Dopo l'8 settembre 1943 si iscrisse al Partito Fascista Repubblicano e comandò la XXV Brigata Nera "Arturo Capanni" di Forlì.
La fine delle ostilità trovò il suo reparto dislocato nella zona di Thiene a fronteggiare la resistenza vicentina, ingaggiando pesanti scontri con le brigate partigiane della zona, fino alla resa.
Successivamente alla resa, alcuni brigatisti neri furono uccisi sul posto mentre altri 25 furono prelevati da una squadra di partigiani forlivesi e fucilati senza processo.
Si ignora tuttora il ruolo avuto da Giulio Bedeschi in tali ultime vicende. Secondo lo storico Benito Gramola, che sul tema ha pubblicato un libro[1], questi si sarebbe nascosto presso conoscenti salvando la vita.
Si sarebbe successivamente portato in Sicilia ove avrebbe trascorso i primi anni del dopoguerra senza timore di rappresaglie.

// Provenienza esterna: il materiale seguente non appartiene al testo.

import Mathlib.RingTheory.Polynomial.ScaleRoots
import Mathlib.RingTheory.Polynomial.UniqueFactorization
import Mathlib.RingTheory.Localization.FractionRing
import Mathlib.Algebra.MvPolynomial.Funext
import Mathlib.Algebra.Polynomial.Div
import Mathlib.Algebra.Polynomial.Degree.SmallDegree
import Mathlib.Algebra.Field.ZMod
import Literature.Barriers.ValiantsHypothesis.BIJL18PermanentZeroZMatrixProofs
import Literature.Computability.AlgebraicComplexity.PermanentIrreducible
import Literature.Computability.AlgebraicComplexity.StandardFamiliesProofs
import HarnessLib

/-!
# Bläser–Ikenmeyer–Jindal–Lysikov 2018, §6 — the algebraic core of the proofs of Thms. 5 and 6:
# the self-reduction substitution `C ↦ C(Z(X))` has kernel `(Per)`

Sibling proof file of `BIJL18PermanentZero.lean` (val-lit cell, seat t23). Source: M. Bläser,
C. Ikenmeyer, G. Jindal, V. Lysikov, *Generalized matrix completion and algebraic natural proofs*,
STOC 2018 = ECCC TR18-064 [BlaserIkenmeyerJindalLysikov2018], §6 (ECCC p.18). HONEST FRAMING:
typed literature infrastructure; `VP ≠ VNP` is NOT proved and nothing here is progress on it; the
named facts `BIJL2018_thm5` / `BIJL2018_thm6` (`P^{#P} ⊆ ∃BPP` conclusions) are NOT discharged here —
their randomised machine content (PIT, Kaltofen over `𝔽_p`, steps 3, 6, 7 of the printed
algorithm) is untouched.

**What is printed (ECCC p.18, proof of Thm. 5).** With `Z = Z_k(X)` the matrix of §6
(`zMatrix`: `z_{ij} = x_{ij}` for `i < k`, `z_{kj} = x_{kj}·Per(X_{kk})`, `z_{kk} = −Σ_{j<k} x_{kj}·Per(X_{kj})`,
so that `Per Z = 0`), step 3 checks "`C_k(Z_k(X)) = 0`" and step 4 concludes: "By Hilbert's
Nullstellensatz, the polynomial computed by `C_k` has the form `(Per_k)^e h` with `e ≤ d(k)/k` and
`gcd((Per_k)^e, h) = 1`. Note that `Per_k` is irreducible." The proof of Thm. 6 (ECCC p.19) runs the
same steps on a `VP⁰`-natural proof `D_k` ("a polynomial that vanishes on all `k×k`-matrices" of
permanent zero).

**What this file proves (all fields `K`; `k = n + 1`).**
* `PerZeroDivisibility.zSubst K n` — the `K`-algebra endomorphism `C ↦ C(Z(X))` of
  `K[x_{ij} : i, j ≤ n]`, and `zSubst_perPoly : zSubst (Per) = 0` (`Per Z(X) = 0` over any
  commutative ring, `permanent_zMatrix_eq_zero`).
* `perPoly_dvd_iff_zSubst_eq_zero : Per ∣ C ↔ C(Z(X)) = 0` — the kernel of the self-reduction
  substitution is exactly the (prime) principal ideal `(Per)`. This is the algebraic content of
  step 4 given step 3; the printed "Hilbert's Nullstellensatz" is replaced by an elementary division
  argument in the variable `x_{kk}` (`Per = x_{kk}·a + b` with `a = Per(X_{kk}) ≠ 0`, scale-roots in
  the fraction field) plus primality of `Per` (`perPoly_irreducible`, von zur Gathen), so it holds
  over EVERY field, not only algebraically closed ones.
* `exists_eq_perPoly_pow_mul` — the multiplicity form "`C = Per^e · h`, `e ≥ 1`, `Per ∤ h`,
  `e·k ≤ deg C`" for `C ≠ 0` with `C(Z(X)) = 0`.
* `perPoly_dvd_of_forall_permanent_eq_zero` — over an infinite field, a polynomial vanishing at
  every matrix of permanent zero is a multiple of `Per` (the set-theoretic reading used for Thm. 6),
  and `hasVP0NaturalProofsAgainstPerZero_iff_perPoly_dvd` — the typed hypothesis of the
  LOAD-BEARING fact `BIJL2018_thm6` is EQUIVALENT to "`VP⁰` contains a family of nonzero multiples
  of `Per_n` (over `ℚ`)".

Rendering notes. `Per(X_{kk})` and `Per(X_{kj})` are the permanents of the submatrices of the
generic matrix `Matrix.mvPolynomialX` (`lastMinor`, `colMinor`); `b = Σ_{j<k} x_{kj}·Per(X_{kj})`
is `lastRowSum`, so that the Laplace expansion along the last row reads `Per = x_{kk}·a + b`
(`perPoly_eq_X_mul_lastMinor_add`) and `z_{kk} = −b`. Theorem-and-definition file; no named facts.
-/

noncomputable section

Le emozioni ed esperienze vissute e raccolte, furono la base del suo libro capolavoro, Centomila gavette di ghiaccio. Scritto nel 1945-46 e terminato definitivamente nel 1948, venne riscritto dopo aver perso la prima stesura durante l'alluvione del Polesine del 1951, dopo una serie di rifiuti, trovò un editore (Mursia) che lo pubblicò nel 1963. Il libro vinse il Premio Bancarella l'anno successivo.
Nel 1966 pubblicò un secondo libro, "Il peso dello zaino", seguito di Centomila gavette di ghiaccio. Dopo questo furono dati alle stampe molti altri suoi libri tra cui: "La rivolta di Abele"; "Gli Italiani in Russia"; "Nikolajewka: c'ero anch'io"; "Fronte greco-albanese: c'ero anch'io"; "Fronte d'Africa: c'ero anch'io"; "Fronte russo: c'ero anch'io"; "Il Corpo d'Armata Alpino sul fronte russo".
Nel 2004 esce postumo il libro "Il segreto degli alpini", raccolta di scritti dell' autore vicentino sempre edito da Mursia curato dalla moglie Luisa Vecchiato Bedeschi, che ne realizza tra l'altro la breve e toccante introduzione. Nel libro vengono citate le esperienze sul fronte del tenente specie nella raccolta di lettere dal fronte russo datate 1943. Prima di queste una serie di aneddoti che contraddistinguono il corpo degli alpini, ricordi affettuosi e ricostruzioni dettagliate del cappello alpino, dei fedeli muli e del fucile 91 rendono il libro un insieme coinvolgente ed eterogeneo dell'esperienze vissute dall'autore.
Gli incontri con i suoi compaesani Bepi De Marzi e il paroliere Carlo Geminiani hanno ispirato alcuni dei canti alpini e popolari più belli del musicista e compositore vicentino: "Joska la rossa", "l'Ultima notte", "Il ritorno", "Le voci di Nikolajewka", "Il Golico".
Ad Arzignano inoltre, sua città natale, gli è stata dedicata la nuova biblioteca comunale.